Today we're going to talk about substitution and multi-step linear equations. By the substitution property of inequality, we can use substitution to replace the variable with an expression that is also known to be equal to that variable.
So for example, if I know that a variable x is equal to $3.05, which let's say that's the cost of one gallon of gas, then if I want to find the cost of 15 gallons of gas I would use an expression 15 times x. And I can substitute my value for x in for that variable. So this would become 15 times 3.05, which would tell me that my 15 gallons of gas costs $45.75.
So we're going to use this idea of substitution to do some examples of solving multi-step linear equations.
So here's my first example. I've got m is equal to 4n plus 16. And I also have another equation n is equal to 2p minus 9. So because I have an expression for my variable n which is in my first equation, I can go ahead and substitute this expression for n in for n in my first equation. So that look like this.
I'm going to take everything that is equal to n. I'm going to substitute it in for the n in this equation.
So now this is going to become m equals 4, and I'm going to use parentheses because my n has multiple terms and I want to make sure that I'm multiplying this 4 by both of these terms. So it's going to be 4 times both 2p and my minus 9. And then I'm going to bring down the rest of my equation, plus 16.
So to simplify this, I'm going to start by using my distributive property and do 4 times 2p and 4 times my negative 9. So this will be m is equal to 8p minus 36 plus 16.
So now I can simplify by combining my two constant terms. Negative 36 plus 16 is going to give me a negative 20. And to bring down the rest of my equation, this would be equal to m. Now I can't actually solve this equation for either m or p because I have more than one variable, but I've simplified it as much as I can. Let's do another example.
So here's my second example. I've got 66 is equal to 12x plus 3y and a second equation that tells me y is equal to 4 minus x. So because I again have an expression for what my y variable is equal to, I can go ahead and substitute this expression in for y in my first equation.
So I'm going to take all of this that y is equal to, and I'm going to substitute it in for my y variable in my first equation. So when I simplify that, this equation will become 66 equals 12x plus 3 times-- and again I'm going to use parentheses so I make sure that I multiply this 3 by both terms that is in my expression for y.
So 3 times 4 minus x. Now I can go ahead and solve this equation because I only have one variable to solve for, but I need to start by simplifying.

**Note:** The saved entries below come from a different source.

import Mathlib
import Summits.Ventures.HodgeRepro.Tier4.Common.Adelic
import Summits.Ventures.HodgeRepro.Tier4.Common.AdelicDefs

/-!
# Tier4/Common/AdelicRTF — the kernel, the right regular action, the toric periods, the `ℂ`-linear period
functionals, `J` and the orbital integrals as Mathlib sums and integrals on the DEFINED adelic groups (Adelic v0.4,
(D2) of the lead's ruling S12038), and the instantiation of the v0.3 interface `AdelicPair`

Blind re-derivation cell `pub-hodge-repro`, Tier 4 (README §9–§10), seat t4-typer-2 (gen 0).  Target tree path
`lean/Summits/Ventures/HodgeRepro/Tier4/Common/AdelicRTF.lean`.  Imports `Tier4/Common/AdelicDefs.lean` ((D1): `GA W`,
`rationalPoints`, `torusT`, `torusT'`, `centre`, `rationalOf`) and the landed interface `Tier4/Common/Adelic.lean`.

(D2) THE ANALYSIS, with the ONE Mathlib limit stated honestly: a Haar measure on `unitaryGroup W` needs
`LocallyCompactSpace 𝔸_k`, which this Mathlib does not have (the finite adeles' local compactness is only the
criterion `Valued.LocallyCompact`, never instantiated for number fields).  So the Haar measure `μ` and the
fundamental domains `D_T ⊂ T`, `D_{T′} ⊂ T′` for the rational points are PARAMETERS with Mathlib's DEFINED predicates
`μ.IsHaarMeasure` and `MeasureTheory.IsFundamentalDomain`, and on top of them everything is a definition:
`kernel f x y := ∑' γ : rationalPoints, f (x⁻¹ γ y)`, `rightRegular μ f φ x := ∫ y, f y * φ (x y) ∂μ`,
`toricPeriod μ_T D χ F := ∫ t in D, χ t * F t ∂μ_T`, the `ℂ`-LINEAR period functional `periodLin` (the integral on the
integrable functions, extended linearly by `LinearMap.ofIsCompl` on a complement — the honest «junk elsewhere» of
`AdelicPair.periodT`), `J`, and the double-coset orbital integral `orbital`.  `AdelicPair.ofDefs` packs the defined
objects into the v0.3 interface, so every statement a line wrote against `AdelicPair GA` applies to the defined
objects by name.

Nothing here is a theorem about the intended objects beyond the definitional identities recorded; nothing here says
anything about the status of the Hodge conjecture for CM abelian varieties, which is NOT proved (HC_CM is NOT proved
by anyone in this repository).
-/

set_option autoImplicit false

noncomputable section

namespace Summit.Ventures.HodgeRepro.Tier4.Common

open NumberField Matrix
open scoped NumberField

/-! ## (D2) The analysis: kernel, right regular action, toric periods, `J`, orbital integrals -/

section Analysis

open MeasureTheory

variable {k : Type} [Field k] [NumberField k] (W : PlaneData k)

/-- **The kernel** `K_f(x, y) = Σ_{γ ∈ G(k)} f(x⁻¹ γ y)` (a `tsum` over the rational points; `0` where the family is
not summable, the junk value of Mathlib's `tsum`). -/
def kernel (f : GA W → ℂ) (x y : GA W) : ℂ := ∑' γ : rationalPoints W, f (x⁻¹ * (γ : GA W) * y)

/-- **The right regular action** `(R(f) φ)(x) = ∫ f(y) φ(x y) dμ(y)` for a measure `μ` on `G(𝔸_k)`. -/
def rightRegular [MeasurableSpace (GA W)] (μ : Measure (GA W)) (f φ : GA W → ℂ) (x : GA W) : ℂ :=
  ∫ y, f y * φ (x * y) ∂μ

/-- A test function: continuous with compact support (the adelic `C_c^∞` is continuous + compactly supported +
locally constant at the finite places; the first two are the defined predicate used here). -/
def IsTestFn (f : GA W → ℂ) : Prop := Continuous f ∧ HasCompactSupport f

variable {S : Subgroup (GA W)} [MeasurableSpace S]

/-- **The toric period** of `F` against the character `χ` over the fundamental domain `D ⊂ S` of the rational points:
`∫_D χ(t) F(t) dμ_S(t)`. -/
def toricPeriod (μS : Measure S) (D : Set S) (χ : S → ℂ) (F : S → ℂ) : ℂ := ∫ t in D, χ t * F t ∂μS

/-- The functions `F` with `χ · F` integrable over `D`: a `ℂ`-subspace. -/
def integrableSub (μS : Measure S) (D : Set S) (χ : S → ℂ) : Submodule ℂ (S → ℂ) where
  carrier := {F | Integrable (fun t => χ t * F t) (μS.restrict D)}
  zero_mem' := by simp
  add_mem' := by
    intro F G hF hG
    simp only [Set.mem_setOf_eq, Pi.add_apply, mul_add] at *
    exact hF.add hG
  smul_mem' := by
    intro c F hF
    simp only [Set.mem_setOf_eq, Pi.smul_apply, smul_eq_mul] at *
    have : (fun t => χ t * (c * F t)) = fun t => c * (χ t * F t) := by funext t; ring
    rw [this]
    exact hF.const_mul c

/-- The toric period as a linear map on the integrable subspace. -/
def periodLinOn (μS : Measure S) (D : Set S) (χ : S → ℂ) : integrableSub W μS D χ →ₗ[ℂ] ℂ where
  toFun F := toricPeriod W μS D χ F
  map_add' := by
    intro F G
    simp only [toricPeriod, Submodule.coe_add, Pi.add_apply, mul_add]
    exact integral_add F.2 G.2
  map_smul' := by
    intro c F
    simp only [toricPeriod, Submodule.coe_smul, Pi.smul_apply, smul_eq_mul, RingHom.id_apply]
    have : (fun t => χ t * (c * (F : S → ℂ) t)) = fun t => c * (χ t * (F : S → ℂ) t) := by funext t; ring
    rw [this]
    exact integral_const_mul c _

/-- A complement of the integrable subspace (chosen once, classically). -/
def integrableCompl (μS : Measure S) (D : Set S) (χ : S → ℂ) : Submodule ℂ (S → ℂ) :=
  Classical.choose (integrableSub W μS D χ).exists_isCompl

/-- The chosen complement is a complement. -/
theorem isCompl_integrableCompl (μS : Measure S) (D : Set S) (χ : S → ℂ) :
    IsCompl (integrableSub W μS D χ) (integrableCompl W μS D χ) :=
  Classical.choose_spec (integrableSub W μS D χ).exists_isCompl

/-- **The `ℂ`-linear period functional**: the toric period on the integrable functions, extended by `0` on a chosen
complement (`LinearMap.ofIsCompl`) — the «linear functional agreeing with `∫_{[T]} χ(t) · dt` on the integrable
functions, junk elsewhere» of the v0.3 interface. -/
def periodLin (μS : Measure S) (D : Set S) (χ : S → ℂ) : (S → ℂ) →ₗ[ℂ] ℂ :=
  LinearMap.ofIsCompl (isCompl_integrableCompl W μS D χ) (periodLinOn W μS D χ) 0

/-- On an integrable function the linear period IS the toric period. -/
theorem periodLin_apply_of_mem (μS : Measure S) (D : Set S) (χ : S → ℂ) {F : S → ℂ}
    (hF : F ∈ integrableSub W μS D χ) : periodLin W μS D χ F = toricPeriod W μS D χ F := by
  unfold periodLin
  exact LinearMap.ofIsCompl_apply_left (isCompl_integrableCompl W μS D χ) (φ := periodLinOn W μS D χ) (ψ := 0) ⟨F, hF⟩

/-- On a function with `χ · F` integrable over `D` the linear period is the integral. -/
theorem periodLin_eq_integral (μS : Measure S) (D : Set S) (χ : S → ℂ) {F : S → ℂ}
    (hF : Integrable (fun t => χ t * F t) (μS.restrict D)) :
    periodLin W μS D χ F = ∫ t in D, χ t * F t ∂μS :=
  periodLin_apply_of_mem W μS D χ hF

end Analysis

/-! ## The relative-trace-formula data, defined, and the instantiation of the v0.3 interface -/

section RTF

open MeasureTheory

variable {k : Type} [Field k] [NumberField k] (W : PlaneData k)
  [MeasurableSpace (torusT W)] [MeasurableSpace (torusT' W)]

/-- **The data of the relative trace formula on the defined groups**: the two characters `χ`, `χ′` (characters of the
adelic tori, trivial on the rational points, agreeing on the centre — N2), the measures on the tori and the
fundamental domains of their rational points (Mathlib's `IsFundamentalDomain` for the left action of
`rationalOf W S` on `S`). -/
structure RTFData where
  /-- the character `χ = χ₀ ⊗ χ₁` of `T(𝔸_k)` -/
  chi : torusT W → ℂ
  /-- the character `χ′ = χ₂ ⊗ χ₃` of `T′(𝔸_k)` -/
  chi' : torusT' W → ℂ
  /-- `χ` is a character -/
  chi_mul : ∀ s t : torusT W, chi (s * t) = chi s * chi t
  /-- `χ′` is a character -/
  chi'_mul : ∀ s t : torusT' W, chi' (s * t) = chi' s * chi' t
  /-- `χ` is trivial on `T(k)` -/
  chi_rational : ∀ t : torusT W, (t : GA W) ∈ rationalPoints W → chi t = 1
  /-- `χ′` is trivial on `T′(k)` -/
  chi'_rational : ∀ t : torusT' W, (t : GA W) ∈ rationalPoints W → chi' t = 1
  /-- N2: `χ = χ′` on the centre -/
  chi_centre : ∀ (z : GA W) (hz : z ∈ centre W),
    chi ⟨z, centre_le_torusT W hz⟩ = chi' ⟨z, centre_le_torusT' W hz⟩
  /-- the measure on `T(𝔸_k)` -/
  μT : Measure (torusT W)
  /-- the measure on `T′(𝔸_k)` -/
  μT' : Measure (torusT' W)
  /-- a fundamental domain of `T(k)` in `T(𝔸_k)` -/
  DT : Set (torusT W)
  /-- a fundamental domain of `T′(k)` in `T′(𝔸_k)` -/
  DT' : Set (torusT' W)
  /-- `DT` is a fundamental domain for the left action of the rational points (Mathlib's predicate) -/
  DT_fund : IsFundamentalDomain (rationalOf W (torusT W)) DT μT
  /-- `DT′` is a fundamental domain for the rational points -/
  DT'_fund : IsFundamentalDomain (rationalOf W (torusT' W)) DT' μT'

namespace RTFData

variable {W} (R : RTFData W)

/-- The linear period functional `P_χ` on functions of `T(𝔸_k)`. -/
def periodT : (torusT W → ℂ) →ₗ[ℂ] ℂ := periodLin W R.μT R.DT R.chi

/-- The linear period functional `P_{χ′}` on functions of `T′(𝔸_k)`. -/
def periodT' : (torusT' W → ℂ) →ₗ[ℂ] ℂ := periodLin W R.μT' R.DT' R.chi'

/-- **The distribution `J(f)`** of the relative trace formula: `P_χ (t ↦ P_{χ′} (t′ ↦ K_f(t, t′)))`. -/
def J (f : GA W → ℂ) : ℂ := R.periodT fun t => R.periodT' fun t' => kernel W f (t : GA W) (t' : GA W)

/-- **The double-coset orbital integral** `O_γ(f) = ∫_{[T]} ∫_{[T′]} f(t⁻¹ γ t′) χ(t) χ′(t′) dt′ dt`. -/
def orbital (γ : GA W) (f : GA W → ℂ) : ℂ :=
  R.periodT fun t => R.periodT' fun t' => f ((t : GA W)⁻¹ * γ * (t' : GA W))

/-- **The instantiation of the v0.3 interface by the defined objects**: `AdelicPair (GA W)` with the rational
points, the tori, the characters, the centre, all test functions (`TestFn := GA W → ℂ`, `eval := id`), the defined
kernel and the two linear period functionals. -/
def toAdelicPair : AdelicPair (GA W) where
  Gk := rationalPoints W
  T := torusT W
  T' := torusT' W
  chi := R.chi
  chi' := R.chi'
  chi_mul := R.chi_mul
  chi'_mul := R.chi'_mul
  chi_rational := R.chi_rational
  chi'_rational := R.chi'_rational
  Z := centre W
  Z_le_T := centre_le_torusT W
  Z_le_T' := centre_le_torusT' W
  chi_center := R.chi_centre
  TestFn := GA W → ℂ
  eval := id
  kernel := kernel W
  periodT := R.periodT
  periodT' := R.periodT'

/-- The interface's `J` is the defined `J`. -/
theorem toAdelicPair_J (f : GA W → ℂ) : R.toAdelicPair.J f = R.J f := rfl

/-- The interface's kernel is the defined kernel. -/
theorem toAdelicPair_kernel (f : GA W → ℂ) (x y : GA W) : R.toAdelicPair.kernel f x y = kernel W f x y := rfl

end RTFData

end RTF

/-! ## Convention correction (t4-plan-1 S12125 (4)): the `T′`-side character enters CONJUGATED

`J f = ∫∫ K_f(t, t′) χ(t) χ′(t′)` (the definitions above) is invariant under `(t, t′) ↦ (z t, z t′)` for central `z`
(`K_f` does not see `z`), so it picks up the factor `χ(z) χ′(z) = χ(z)²` (N2: `χ = χ′` on `Z`) and VANISHES
identically unless `χ² = 1` on `[Z]` — not the distribution of the relative trace formula.  The correct convention
conjugates the `T′`-side character: `J f = ∫∫ K_f(t, t′) χ(t) conj χ′(t′)`, whose central factor is
`χ(z) conj χ′(z) = |χ(z)|² = 1` for unitary `χ`, matching the spectral side `Σ_φ P_χ(R(f) φ) · conj P_{χ′}(φ)`.
The definitions below (`periodT'conj`, `Jc`, `orbitalc`, `toAdelicPairConj`) are the ones a line should use; the
unconjugated `J` / `orbital` / `toAdelicPair` above are kept only because the file is append-only. -/

section Conj

open MeasureTheory
open scoped ComplexConjugate

variable {k : Type} [Field k] [NumberField k] {W : PlaneData k}
  [MeasurableSpace (torusT W)] [MeasurableSpace (torusT' W)] (R : RTFData W)

namespace RTFData

/-- The conjugate character `conj ∘ χ′` of `T′(𝔸_k)`. -/
def chi'conj : torusT' W → ℂ := fun t => conj (R.chi' t)

/-- The linear period functional `P_{conj χ′}` on functions of `T′(𝔸_k)`. -/
def periodT'conj : (torusT' W → ℂ) →ₗ[ℂ] ℂ := periodLin W R.μT' R.DT' R.chi'conj

/-- **The distribution `J(f)` of the relative trace formula, correct convention**:
`P_χ (t ↦ P_{conj χ′} (t′ ↦ K_f(t, t′)))`. -/
def Jc (f : GA W → ℂ) : ℂ := R.periodT fun t => R.periodT'conj fun t' => kernel W f (t : GA W) (t' : GA W)

/-- **The double-coset orbital integral, correct convention**:
`O_γ(f) = ∫_{[T]} ∫_{[T′]} f(t⁻¹ γ t′) χ(t) conj χ′(t′) dt′ dt`. -/
def orbitalc (γ : GA W) (f : GA W → ℂ) : ℂ :=
  R.periodT fun t => R.periodT'conj fun t' => f ((t : GA W)⁻¹ * γ * (t' : GA W))

/-- **The instantiation of the v0.3 interface in the correct convention**: the characters are `χ`, `χ′` (so the
interface's `chi_center` is N2 verbatim), and the `T′`-side linear period functional is `P_{conj χ′}` — the
interface's `periodT'` slot is «the linear functional integrating the `T′`-side» and the RTF convention puts the
conjugate character there — so that the interface's `J` IS `Jc` (`toAdelicPairConj_J`). -/
def toAdelicPairConj : AdelicPair (GA W) where
  Gk := rationalPoints W
  T := torusT W
  T' := torusT' W
  chi := R.chi
  chi' := R.chi'
  chi_mul := R.chi_mul
  chi'_mul := R.chi'_mul
  chi_rational := R.chi_rational
  chi'_rational := R.chi'_rational
  Z := centre W
  Z_le_T := centre_le_torusT W
  Z_le_T' := centre_le_torusT' W
  chi_center := R.chi_centre
  TestFn := GA W → ℂ
  eval := id
  kernel := kernel W
  periodT := R.periodT
  periodT' := R.periodT'conj

/-- The interface's `J` in the correct convention is `Jc`. -/
theorem toAdelicPairConj_J (f : GA W → ℂ) : R.toAdelicPairConj.J f = R.Jc f := rfl

/-- The interface's `periodT'` in the correct convention is `P_{conj χ′}`. -/
theorem toAdelicPairConj_periodT' : R.toAdelicPairConj.periodT' = R.periodT'conj := rfl

/-- `Jc` is the iterated period of the kernel, unfolded. -/
theorem Jc_def (f : GA W → ℂ) :
    R.Jc f = R.periodT fun t => R.periodT'conj fun t' => kernel W f (t : GA W) (t' : GA W) := rfl

end RTFData

end Conj



/-! ## v0.3 (append, documentation only — no declaration changed): THE DICTIONARY OF RECORD for the characters of
an `RTFData` (t4-plan-4 S12948 (3), t4-typer-2 S12929 / S12954; ruling by the Common owner, 2026-08-28T22:1xZ)

The four `U(1)`-characters `μ₀, μ₁, μ₂, μ₃` of the face's corners give, after the mixed transfer, the classes
`ξ₀₂ = ω₀ ∧ conj ω₂` (character `μ₀ μ̄₂` on the first torus `T`) and `ξ₁₃ = ω₁ ∧ conj ω₃` (character `μ₁ μ̄₃` on the
second torus `T′`).  The seesaw term is BILINEAR, `∑_{f ∈ ONB(V)} conj(P_{χ̄₀₂}(f)) · P_{χ₁₃}(f) = P_{χ̄₀₂}(v_{χ₁₃})`,
with `v_{χ₁₃}` the Riesz vector of `P_{χ₁₃}`, which is `χ̄₁₃`-EQUIVARIANT.  Matching this with the mixed-period clause
«`P_χ(v′) ≠ 0`, `v′` `χ̄′`-equivariant» (LINE L4's wall, `Tier4/Line4/TwoTorusCut`) fixes the reading of the two fields:

* **`RTFData.chi` = the character of `conj ξ₀₂` on `T`: `χ = μ̄₀ μ₂`;**
* **`RTFData.chi'` = the character of `ξ₁₃` on `T′`: `χ′ = μ₁ μ̄₃`.**

Under this dictionary the central-consistency field `chi_centre` (N2: `χ = χ′` on `centre W`) reads `μ̄₀ μ₂ = μ₁ μ̄₃`,
i.e. (unitary) `μ₀ μ₁ = μ₂ μ₃` on the scalars — exactly «`ψ := μ₀μ₁μ̄₂μ̄₃ ≡ 1`», the central condition of the
target's integrand.  N2 is FORCED by the mixed-period clause (`Tier4/Common/CentralConsistency`:
`chi_eq_of_periodLin_ne_zero`, `mixedPeriod_eq_zero_of_chi_ne`).

`RTFData.J` above integrates the UN-conjugated `χ′` in the `T′`-slot: its spectral side pairs `P_χ(φ)` with
`conj P_{χ̄′}(φ)`, whose Riesz vector is `χ′`-equivariant — the other locus (`χ · χ′ = 1` on the centre).  LINE L4 does
not use `J`; a consumer of the two-torus RTF in the (C4)-dictionary takes `J` with `conjChar chi'` in the `T′`-slot. -/

end Summit.Ventures.HodgeRepro.Tier4.Common

end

So I'm going to start by distributing my 3 times 4 and 3 times my negative x. So 3 times 4 is 12. And 3 times negative x would be negative 3x. Bringing down the rest of my equation-- now I can do a little bit more simplifying by combining like terms because I have a 12x and a negative 3x. So combining those together-- 12 minus 3 will give me 9x plus my 12, and I still have 66 on the other side.
So now I can go ahead and solve this equation using the order of operations backwards. So I'm going to start by canceling out the adding operation by subtracting 12 on both sides. And these will cancel out, leaving me with 9x on this side and a 54 on the other side.
And then I just need to cancel out the multiplying by 9 by dividing by 9 on both sides. And this is going to give me 6 is equal to x.
So let's go over our key points from today. As usual, make sure you have these in your notes if you don't already so you can refer to them later.
So we started by looking at the substitution property of equality which said that we can substitute an expression that is equal to some variable into another equation or expression containing that same variable.
And then we saw through our examples that after you substitute you can simplify and/or solve the equation or expression.
So I hope that these notes and examples helped you understand a little bit more about using substitution to solve or simplify multi-step equations. Keep using your notes and keep on practicing, and soon you'll be a pro. Thanks for watching.